Notes from RUSI Conference: Military Influence

RUSI logoThe Royal United Services Institute hosted a one day conference on the subject of “Military Influence” in London on 29 October 2015 with a selection of speakers addressing different aspects of influence, propaganda, information operations and the media. This is a summary from the on the record part of the day’s presentations.

Opening address – Lord Howell “Power and Persuasion – The New Military Role”

At the heart of Lord Powell’s opening comments, he stressed the interwoven nature of elements commonly seen as independent disciplines. Military capability, diplomacy, capacity building and intelligence gathering are now very “blurred at the edges”. The UK government has not fully recognised this yet and has no strategy for it. But none of this is new – for over three decades it has been clear that power has been shifting and that there is a need to reconfigure defence and diplomacy. Lord Powell highlighted a House of Lords “Soft Power” Report.

Small organisations – thinking of terrorist cells – can cause destruction, including through the use of drones and technology. Look at the sheer lack of success of US foreign policy despite US military might. The battle is no longer on the battlefield – trust becomes a winning weapon.

Christopher Paul – RAND “Assessing and Evaluating Influence Activities”

Assessing IIP (Inform, Influence and Persuade) activities is a significant challenge – much ambiguity over causation, multiple stakeholders, long timeframes. Social marketing gives good insight and benchmarks – and not just on profit as the measure of success. Assessment starts in the planning – needs to be Smart (Specific, Measurable, Achievable…). Behavioural objectives are preferable to attitudinal objectives. Need a sense of what success and failure looks like. A pilot effort first is good.

Neville Bolt – “Propaganda of the Deed”

Propaganda of the Deed is an aesthetic/symbolic form of violence with a political marketing message: “violence blends kinetic action with communicative intent”. The violent act is the main tool of the terrorist groups now – pictures can be captured, copied and repeated millions of times. The intention is to energise and mobilise – the more it can be reduced to a single icon, the more flexible it becomes.

In the 19th century it was about using the weight of the state against itself, in the 21st century it is about using the weight of the media against the state. Rupert Smith (British former general, author of The Utility of Force) said that media is an inevitable feature in the battlespace. There are significant advantages to the modern image – it is unmediated, instantaneous, is faster than the response, it can seize the initiative and can multiply exponentially. The image does not exist in a vacuum – the viewer brings constructed meaning to it – a discourse environment is necessary to set the context.

Milton Friedman observed that:

“only a crisis – actual or perceived – produces real change. When that crisis occurs, the actions that are taken depend on the ideas that are lying around.”

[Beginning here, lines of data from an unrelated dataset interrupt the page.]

/-- **Grothendieck existence AT an ideal that EQUALS a principal one**, from the PRINCIPAL form (E♭'s shape: F-88's body with `I := Ideal.span {a}`):
transport by `subst`. [OURS · pure logic] -/
theorem grothendieckExistenceAt_of_principal
    (hGEp : ∀ ⦃A : Type⦄ [CommRing A] [IsNoetherianRing A] (a : A) [IsAdicComplete (Ideal.span {a}) A] ⦃X : Scheme.{0}⦄
      (f : X ⟶ Spec (.of A)) [IsProper f] (T : ℕ → Scheme.{0}) (j : ∀ n, T n ⟶ infinitesimalNeighbourhood (Ideal.span {a}) f n)
      (s : ∀ n, T n ⟶ T (n + 1)), (∀ n, IsClosedImmersion (j n)) → (∀ n, IsPullback (s n) (j n) (j (n + 1)) (transition (Ideal.span {a}) f n)) →
        ∃ (T' : Scheme.{0}) (i : T' ⟶ X), IsClosedImmersion i ∧ ∃ r : ∀ n, T n ⟶ T', ∀ n, IsPullback (r n) (j n) i (infinitesimalNeighbourhood.ι (Ideal.span {a}) f n))
    {A : Type} [CommRing A] [IsNoetherianRing A] (I : Ideal A) [IsAdicComplete I A] (a : A) (hI : I = Ideal.span {a})
    {X : Scheme.{0}} (f : X ⟶ Spec (.of A)) [IsProper f] (T : ℕ → Scheme.{0}) (j : ∀ n, T n ⟶ infinitesimalNeighbourhood I f n)
    (s : ∀ n, T n ⟶ T (n + 1)) (hjc : ∀ n, IsClosedImmersion (j n)) (hs : ∀ n, IsPullback (s n) (j n) (j (n + 1)) (transition I f n)) :
    ∃ (T' : Scheme.{0}) (i : T' ⟶ X), IsClosedImmersion i ∧ ∃ r : ∀ n, T n ⟶ T', ∀ n, IsPullback (r n) (j n) i (infinitesimalNeighbourhood.ι I f n) := by
  subst hI
  exact hGEp a f T j s hjc hs

/-- ★★ **(N-C4♭, PRINCIPAL FORM) THE (F)-ASSEMBLY RESTARTED AT A GIVEN FIRST-ORDER LIFT, MODULO GROTHENDIECK EXISTENCE FOR PRINCIPAL IDEALS OF
DEFINITION** (E♭'s shape, `hGEp`) — `𝔪_O = (ϖ)` for a uniformizer.  With F-88♭ `grothendieckExistence_principal` (res-type-027) for `hGEp` this is
hypothesis-free. [OURS · L1 W4.5b · R70 (ii) TWIN-2; counted 0] -/
theorem exists_flat_lift_of_firstOrder_of_principal
    (hGEp : ∀ ⦃A : Type⦄ [CommRing A] [IsNoetherianRing A] (a : A) [IsAdicComplete (Ideal.span {a}) A] ⦃X : Scheme.{0}⦄
      (f : X ⟶ Spec (.of A)) [IsProper f] (T : ℕ → Scheme.{0}) (j : ∀ n, T n ⟶ infinitesimalNeighbourhood (Ideal.span {a}) f n)
      (s : ∀ n, T n ⟶ T (n + 1)), (∀ n, IsClosedImmersion (j n)) → (∀ n, IsPullback (s n) (j n) (j (n + 1)) (transition (Ideal.span {a}) f n)) →
        ∃ (T' : Scheme.{0}) (i : T' ⟶ X), IsClosedImmersion i ∧ ∃ r : ∀ n, T n ⟶ T', ∀ n, IsPullback (r n) (j n) i (infinitesimalNeighbourhood.ι (Ideal.span {a}) f n))
    (O : Type) [CommRing O] [IsDomain O] [IsDiscreteValuationRing O] [IsAdicComplete (IsLocalRing.maximalIdeal O) O]
    (k : Type) [Field k] (θ : O →+* k) (hθ : Function.Surjective θ)
    (W : Scheme.{0}) (w : W ⟶ Spec (.of O)) (W₀ : Scheme.{0}) (jW : W₀ ⟶ W) (tW : W₀ ⟶ Spec (.of k))
    (hsq : IsPullback jW tW w (Spec.map (CommRingCat.ofHom θ))) (hprop : IsProper w) (hflat : Flat w)
    (Y₀ : Scheme.{0}) (ι : Y₀ ⟶ W₀) (hι : IsClosedImmersion ι)
    (hlci : ∀ z : Y₀, ∃ U : W₀.affineOpens, ι.base z ∈ (U : W₀.Opens) ∧
      ∃ rs : List Γ(W₀, U), RingTheory.Sequence.IsWeaklyRegular Γ(W₀, U) rs ∧ Ideal.ofList rs = ι.ker.ideal U)
    (hH1 : ∃ V : Fin 2 → Y₀.Opens, (∀ j, IsAffineOpen (V j)) ∧ IsAffineOpen (V 0 ⊓ V 1) ∧ ⨆ j, V j = ⊤ ∧
      Subsingleton (CechMH1 Y₀.toSpecΓ (normalSheaf ι) V))
    (Y₁ : Scheme.{0}) (j₁ : Y₁ ⟶ infinitesimalNeighbourhood (IsLocalRing.maximalIdeal O) w 1) [IsClosedImmersion j₁]
    (hfl₁ : Flat (j₁ ≫ infinitesimalNeighbourhood.toSpec (IsLocalRing.maximalIdeal O) w 1))
    (hres₁ : ∃ s₀ : Y₀ ⟶ Y₁, IsPullback s₀ ι (j₁ ≫ infinitesimalNeighbourhood.ι (IsLocalRing.maximalIdeal O) w 1) jW) :
    ∃ C : W.IdealSheafData, Flat (C.subschemeι ≫ w) ∧
      C.comap (infinitesimalNeighbourhood.ι (IsLocalRing.maximalIdeal O) w 1) = j₁.ker ∧ C.comap jW = ι.ker := by
  obtain ⟨ϖ, hϖ⟩ := IsDiscreteValuationRing.exists_irreducible O
  exact exists_flat_lift_of_firstOrder_of_grothendieckExistenceAt O k θ hθ W w
    (fun T j s hjc hs => grothendieckExistenceAt_of_principal hGEp (IsLocalRing.maximalIdeal O) ϖ hϖ.maximalIdeal_eq w T j s hjc hs)
    W₀ jW tW hsq hprop hflat Y₀ ι hι hlci hH1 Y₁ j₁ hfl₁ hres₁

Revolutionaries legitimise the past to justify what they are doing in the present. Landmarks in the historical narrative are used – eg rise of ISIS and its “Caliphate” or Russia’s historic relationship with the Crimea to justify its annexation.

The Russian General Gerasimov addressed “hybrid“or “non-linear” warfare. He saw strategic communication as a prime tool of war – it offers non-military means to achieve military objectives. In example of Russian media – for example Russia Today – there is no objectivity, only approximations of the truth with many voices – the media is flooded with thousands of conflicting ideas

Thomas Nissen – “The Weaponisation of Social Media”

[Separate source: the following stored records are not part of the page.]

/-- **Weighted Cauchy–Schwarz on the line** (AM–GM form): for a continuous bounded `f : ℝ → ℂ` and a positive
integrable weight `w` with `∫ w = W`, `‖∫ f w‖² ≤ W ∫ ‖f‖² w`. [folklore] -/
theorem norm_sq_integral_mul_weight_le {f : ℝ → ℂ} {w : ℝ → ℝ} {W B : ℝ} (hfc : Continuous f)
    (hfb : ∀ τ, ‖f τ‖ ≤ B) (hw0 : ∀ τ, 0 < w τ) (hwc : Continuous w) (hwi : Integrable w)
    (hW : ∫ τ : ℝ, w τ = W) (hA : Integrable fun τ ↦ ‖f τ‖ ^ 2 * w τ) :
    ‖∫ τ : ℝ, f τ * (w τ : ℂ)‖ ^ 2 ≤ W * ∫ τ : ℝ, ‖f τ‖ ^ 2 * w τ := by
  have hfw : Integrable fun τ ↦ ‖f τ‖ * w τ := by
    refine (hwi.const_mul B).mono' (hfc.norm.mul hwc).aestronglyMeasurable
      (Filter.Eventually.of_forall fun τ ↦ ?_)
    rw [Real.norm_of_nonneg (mul_nonneg (norm_nonneg _) (hw0 τ).le)]
    exact mul_le_mul_of_nonneg_right (hfb τ) (hw0 τ).le
  have hA0 : 0 ≤ ∫ τ : ℝ, ‖f τ‖ ^ 2 * w τ := integral_nonneg fun τ ↦ mul_nonneg (by positivity) (hw0 τ).le
  have hW0 : 0 ≤ W := by
    rw [← hW]; exact integral_nonneg fun τ ↦ (hw0 τ).le
  -- `X ≤ (μ/2) A + W/(2μ)` for every `μ > 0`
  have hXle : ∀ μ : ℝ, 0 < μ →
      ‖∫ τ : ℝ, f τ * (w τ : ℂ)‖ ≤ μ / 2 * (∫ τ : ℝ, ‖f τ‖ ^ 2 * w τ) + W / (2 * μ) := by
    intro μ hμ
    have h1 : ‖∫ τ : ℝ, f τ * (w τ : ℂ)‖ ≤ ∫ τ : ℝ, ‖f τ‖ * w τ := by
      refine (norm_integral_le_integral_norm _).trans (le_of_eq ?_)
      refine integral_congr_ae (Filter.Eventually.of_forall fun τ ↦ ?_)
      simp only
      rw [norm_mul, Complex.norm_real, Real.norm_of_nonneg (hw0 τ).le]
    have h2 : ∫ τ : ℝ, ‖f τ‖ * w τ ≤ ∫ τ : ℝ, (μ / 2 * (‖f τ‖ ^ 2 * w τ) + 1 / (2 * μ) * w τ) := by
      refine integral_mono hfw ((hA.const_mul _).add (hwi.const_mul _)) fun τ ↦ ?_
      have := mul_le_mul_of_nonneg_right (norm_le_half_mul_sq_add (f τ) hμ) (hw0 τ).le
      simp only at this ⊢
      linarith
    rw [integral_add (hA.const_mul _) (hwi.const_mul _), integral_const_mul, integral_const_mul, hW] at h2
    have : 1 / (2 * μ) * W = W / (2 * μ) := by ring
    linarith
  -- optimise in `μ`
  rcases eq_or_lt_of_le (norm_nonneg (∫ τ : ℝ, f τ * (w τ : ℂ))) with h0 | hpos
  · rw [← h0]
    simpa using mul_nonneg hW0 hA0
  · rcases eq_or_lt_of_le hW0 with hW00 | hWpos
    · -- `W = 0`: then `X ≤ μ A/2` for all `μ`, so `X = 0`
      exfalso
      have h := hXle (‖∫ τ : ℝ, f τ * (w τ : ℂ)‖ / ((∫ τ : ℝ, ‖f τ‖ ^ 2 * w τ) + 1)) (by positivity)
      rw [← hW00, zero_div, add_zero] at h
      have hA1 : 0 < (∫ τ : ℝ, ‖f τ‖ ^ 2 * w τ) + 1 := by linarith
      have : ‖∫ τ : ℝ, f τ * (w τ : ℂ)‖ / ((∫ τ : ℝ, ‖f τ‖ ^ 2 * w τ) + 1) / 2 *
          (∫ τ : ℝ, ‖f τ‖ ^ 2 * w τ) < ‖∫ τ : ℝ, f τ * (w τ : ℂ)‖ := by
        rw [div_div, div_mul_eq_mul_div, div_lt_iff₀ (by positivity)]
        nlinarith
      linarith
    · have h := hXle (W / ‖∫ τ : ℝ, f τ * (w τ : ℂ)‖) (by positivity)
      have e1 : W / (2 * (W / ‖∫ τ : ℝ, f τ * (w τ : ℂ)‖)) = ‖∫ τ : ℝ, f τ * (w τ : ℂ)‖ / 2 := by
        field_simp
      rw [e1] at h
      have h3 : ‖∫ τ : ℝ, f τ * (w τ : ℂ)‖ ≤ W / ‖∫ τ : ℝ, f τ * (w τ : ℂ)‖ * ∫ τ : ℝ, ‖f τ‖ ^ 2 * w τ := by
        linarith
      have h4 := mul_le_mul_of_nonneg_right h3 hpos.le
      have e2 : W / ‖∫ τ : ℝ, f τ * (w τ : ℂ)‖ * (∫ τ : ℝ, ‖f τ‖ ^ 2 * w τ) * ‖∫ τ : ℝ, f τ * (w τ : ℂ)‖ =
          W * ∫ τ : ℝ, ‖f τ‖ ^ 2 * w τ := by
        field_simp
      rw [sq]
      linarith

/-- **Cauchy–Schwarz against the sech weight on the critical line**: for a test function `g`,
`‖∫ ĝ(½+iτ) π sech(πτ) dτ‖² ≤ π ∫ |ĝ(½+iτ)|² π sech(πτ) dτ` (`∫ π sech(πτ) dτ = π`). [folklore] -/
theorem norm_sq_integral_weilMellin_mul_sech_le (hg : IsWeilTest g) :
    ‖∫ τ : ℝ, weilMellin g (1 / 2 + τ * I) * ((π / Real.cosh (π * τ) : ℝ) : ℂ)‖ ^ 2 ≤
      π * ∫ τ : ℝ, ‖weilMellin g (1 / 2 + τ * I)‖ ^ 2 * (π / Real.cosh (π * τ)) :=
  norm_sq_integral_mul_weight_le (f := fun τ : ℝ ↦ weilMellin g (1 / 2 + τ * I))
    (w := fun τ : ℝ ↦ π / Real.cosh (π * τ))
    ((continuous_weilMellin hg.1.continuous hg.2).comp (by fun_prop : Continuous fun τ : ℝ ↦ (1 / 2 : ℂ) + τ * I))
    (norm_weilMellin_half_line_le hg)
    pi_div_cosh_pos (Continuous.div continuous_const (by fun_prop) fun τ ↦ (Real.cosh_pos _).ne')
    integrable_pi_div_cosh_pi_mul integral_pi_div_cosh_pi_mul (integrable_norm_sq_weilMellin_mul_pi_div_cosh hg)

/-- ★ **The parity (sech) form dominates the rank-one form at the kernel column**: for a test function `g`,
`2‖∫ g(x)/(2cosh(x/2)) dx‖² ≤ (1/2π)∫|ĝ(½+iτ)|² π sech(πτ) dτ`
(`∫ ĝ(½+iτ) π sech(πτ) dτ = 2π ∫ g/(2cosh(x/2))`, `WeilArchParity.integral_weilMellin_mul_sech_eq`, and
Cauchy–Schwarz; position-space meaning: `sech((x−y)/2) − sech(x/2)sech(y/2) = tanh(x/2)sech((x−y)/2)tanh(y/2)` is a
positive-definite kernel). [cite: Weil1952FormulesExplicites, (10)–(11) pp. 258–262 (K_{1,0} − K_{1,1} = 1/(e^{x/2}+e^{−x/2}))] -/
theorem two_mul_norm_sq_sech_pairing_le (hg : IsWeilTest g) :
    2 * ‖∫ x : ℝ, g x / (2 * Real.cosh (x / 2) : ℂ)‖ ^ 2 ≤
      1 / (2 * π) * ∫ τ : ℝ, ‖weilMellin g (1 / 2 + τ * I)‖ ^ 2 * (π / Real.cosh (π * τ)) := by
  have h := norm_sq_integral_weilMellin_mul_sech_le hg
  rw [WeilArchParity.integral_weilMellin_mul_sech_eq hg, norm_mul] at h
  have hn : ‖(2 * π : ℂ)‖ = 2 * π := by
    rw [show (2 * π : ℂ) = ((2 * π : ℝ) : ℂ) by push_cast; ring, Complex.norm_real,
      Real.norm_of_nonneg (by positivity)]
  rw [hn, mul_pow] at h
  have hπ := Real.pi_pos
  rw [div_mul_eq_mul_div, one_mul, le_div_iff₀ (by positivity)]
  nlinarith [sq_nonneg ‖∫ x : ℝ, g x / (2 * Real.cosh (x / 2) : ℂ)‖]

/-! ## The odd pseudo-key on a window: `keyMarkovForm 1 = keyMarkovForm 0 + sech form` -/

/-- For a test function on `[-t, t]` and every level/datum:
`keyMarkovForm 1 L v t g = keyMarkovForm 0 L v t g + (1/2π)∫|ĝ(½+iτ)|² π sech(πτ) dτ`
(`KeyParityTransfer.weilFinitePrimeQuadraticKey_one_eq_zero_add` read in position space).
[cite: Weil1952FormulesExplicites, (10)–(11) pp. 258–262] -/
theorem keyMarkovForm_one_eq_zero_add_sech (hg : IsWeilTest g) {t : ℝ} (hsupp : tsupport g ⊆ Icc (-t) t)
    (L : ℝ) (v : ℕ → ℂ) :
    keyMarkovForm 1 L v t g = keyMarkovForm 0 L v t g +
      1 / (2 * π) * ∫ τ : ℝ, ‖weilMellin g (1 / 2 + τ * I)‖ ^ 2 * (π / Real.cosh (π * τ)) := by
  have hN : Real.exp (2 * t) ≤ ((⌊Real.exp (2 * t)⌋₊ : ℕ) : ℝ) + 1 := (Nat.lt_floor_add_one _).le
  rw [keyMarkovForm_eq_weilFinitePrimeQuadraticKey hg hsupp hN (a := 1) le_rfl,
    keyMarkovForm_eq_weilFinitePrimeQuadraticKey hg hsupp hN (a := 0) (Nat.zero_le _),
    weilFinitePrimeQuadraticKey_one_eq_zero_add hg]

/-! ## Window pairings: Cauchy–Schwarz and the `cosh + γ sech` profile -/

/-- **Cauchy–Schwarz on the window**: for a test function `g` supported in `[-a, a]` (`a ≥ 0`) and a continuous
real profile `e`, `‖∫ g e‖² ≤ (∫_{[-a,a]} e²) ‖g‖₂²`. [folklore] -/
theorem norm_sq_integral_mul_real_le (hg : IsWeilTest g) {a : ℝ} (ha : 0 ≤ a) (hsupp : tsupport g ⊆ Icc (-a) a)
    {e : ℝ → ℝ} (he : Continuous e) :
    ‖∫ x : ℝ, g x * (e x : ℂ)‖ ^ 2 ≤ (∫ x in Icc (-a) a, e x ^ 2) * ∫ x : ℝ, ‖g x‖ ^ 2 := by
  have _ := ha
  set c : ℂ := ∫ x : ℝ, g x * (e x : ℂ) with hc
  have hzero : ∀ x, x ∉ Icc (-a) a → g x = 0 := fun x hx ↦
    image_eq_zero_of_notMem_tsupport fun h ↦ hx (hsupp h)
  have hcI : c = ∫ x in Icc (-a) a, g x * (e x : ℂ) := by
    rw [hc, setIntegral_eq_integral_of_forall_compl_eq_zero]
    intro x hx
    simp [hzero x hx]
  have hNI : ∫ t : ℝ, ‖g t‖ ^ 2 = ∫ t in Icc (-a) a, ‖g t‖ ^ 2 := by
    rw [setIntegral_eq_integral_of_forall_compl_eq_zero]
    intro x hx
    simp [hzero x hx]
  have hle : ‖c‖ ≤ ∫ x in Icc (-a) a, ‖g x‖ * |e x| := by
    rw [hcI]
    refine (norm_integral_le_integral_norm _).trans (le_of_eq ?_)
    congr 1 with x
    rw [norm_mul, Complex.norm_real, Real.norm_eq_abs]
  have hf2 : MemLp (fun x ↦ ‖g x‖) (ENNReal.ofReal 2) (volume.restrict (Icc (-a) a)) := by
    rw [ENNReal.ofReal_ofNat, memLp_two_iff_integrable_sq (hg.1.continuous.norm.aestronglyMeasurable)]
    exact (hg.1.continuous.norm.pow 2).integrableOn_Icc
  have hk2 : MemLp (fun x ↦ |e x|) (ENNReal.ofReal 2) (volume.restrict (Icc (-a) a)) := by
    have hk : Continuous fun x ↦ |e x| := by fun_prop
    rw [ENNReal.ofReal_ofNat, memLp_two_iff_integrable_sq hk.aestronglyMeasurable]
    exact (hk.pow 2).integrableOn_Icc
  have hCS := integral_mul_le_Lp_mul_Lq_of_nonneg Real.HolderConjugate.two_two
    (Filter.Eventually.of_forall fun x ↦ norm_nonneg (g x)) (Filter.Eventually.of_forall fun x ↦ abs_nonneg (e x)) hf2 hk2
  simp only [Real.rpow_two, sq_abs] at hCS
  have hA : 0 ≤ ∫ x in Icc (-a) a, ‖g x‖ ^ 2 := integral_nonneg fun x ↦ by positivity
  have hB : 0 ≤ ∫ x in Icc (-a) a, e x ^ 2 := integral_nonneg fun x ↦ by positivity
  have hprod : ((∫ x in Icc (-a) a, ‖g x‖ ^ 2) ^ (1 / 2 : ℝ) *
      (∫ x in Icc (-a) a, e x ^ 2) ^ (1 / 2 : ℝ)) ^ 2 =
      (∫ x in Icc (-a) a, ‖g x‖ ^ 2) * ∫ x in Icc (-a) a, e x ^ 2 := by
    rw [mul_pow, ← Real.rpow_natCast, ← Real.rpow_natCast, ← Real.rpow_mul hA, ← Real.rpow_mul hB]
    norm_num
  calc ‖c‖ ^ 2 ≤ (∫ x in Icc (-a) a, ‖g x‖ * |e x|) ^ 2 := pow_le_pow_left₀ (norm_nonneg _) hle 2
    _ ≤ ((∫ x in Icc (-a) a, ‖g x‖ ^ 2) ^ (1 / 2 : ℝ) * (∫ x in Icc (-a) a, e x ^ 2) ^ (1 / 2 : ℝ)) ^ 2 :=
        pow_le_pow_left₀ (integral_nonneg fun x ↦ by positivity) hCS 2
    _ = (∫ x in Icc (-a) a, e x ^ 2) * ∫ t : ℝ, ‖g t‖ ^ 2 := by rw [hprod, hNI, mul_comm]

/-- The two pole/parity pairings as ONE pairing against `e_γ(x) = cosh(x/2) + γ/(2cosh(x/2))`:
`∫ g cosh(x/2) + γ ∫ g/(2cosh(x/2)) = ∫ g e_γ`. [folklore] -/
theorem integral_mul_cosh_add_mul_integral_sech (hg : IsWeilTest g) (γ : ℝ) :
    (∫ x : ℝ, g x * (Real.cosh (x / 2) : ℂ)) + (γ : ℂ) * ∫ x : ℝ, g x / (2 * Real.cosh (x / 2) : ℂ) =
      ∫ x : ℝ, g x * ((Real.cosh (x / 2) + γ / (2 * Real.cosh (x / 2)) : ℝ) : ℂ) := by
  have hgi : ∀ φ : ℝ → ℝ, Continuous φ → Integrable fun x ↦ g x * (φ x : ℂ) := fun φ hφ ↦
    (hg.1.continuous.mul (continuous_ofReal.comp hφ)).integrable_of_hasCompactSupport hg.2.mul_right
  have hsech : Continuous fun x : ℝ ↦ γ / (2 * Real.cosh (x / 2)) :=
    Continuous.div continuous_const (by fun_prop) fun x ↦ by positivity
  have e1 : (fun x : ℝ ↦ g x / (2 * Real.cosh (x / 2) : ℂ)) =
      fun x ↦ g x * (((1 / (2 * Real.cosh (x / 2)) : ℝ) : ℂ)) := by
    funext x
    push_cast
    rw [div_eq_mul_one_div]
  rw [e1, ← integral_const_mul, ← integral_add (hgi _ (by fun_prop))]
  · refine integral_congr_ae (Filter.Eventually.of_forall fun x ↦ ?_)
    simp only
    push_cast
    ring
  · have := (hgi _ (Continuous.div continuous_const (by fun_prop) fun x ↦ by positivity :
      Continuous fun x : ℝ ↦ 1 / (2 * Real.cosh (x / 2)))).const_mul (γ : ℂ)
    exact this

The strategic context of the 21st century is of a global operations environment – an “overflow” of social media use. Citizen journalists “netizens” and 24/7 news. This presents a challenge for all actors. Remote warfare and social media warfare are causing multiple state and non-state actors are being empowered in a redistribution of power in the international system, challenging traditional notions of “battlespace”. This will increase in future conflicts. The three “Rs” of terrorism – revenge, renown and reaction – shock appeal (“Shockvertising”)

Stefan Halper – “Chinese Information Warfare”

The Chinese government still very much adhere to Sun Tzu’s “The Art of War”…

“to subdue the enemy without fighting is the very acme of skill”

From a Chinese perspective, kinetic weapons “are proving essentially unusable”, leaving three preferred types of warfare:

o Intimidation/psychological
o Media
o “Lawfare”

Warfare in the 21st century is shaped by the idea that whose story wins may be more important than whose army wins. This may involve longer timeframes and different criteria.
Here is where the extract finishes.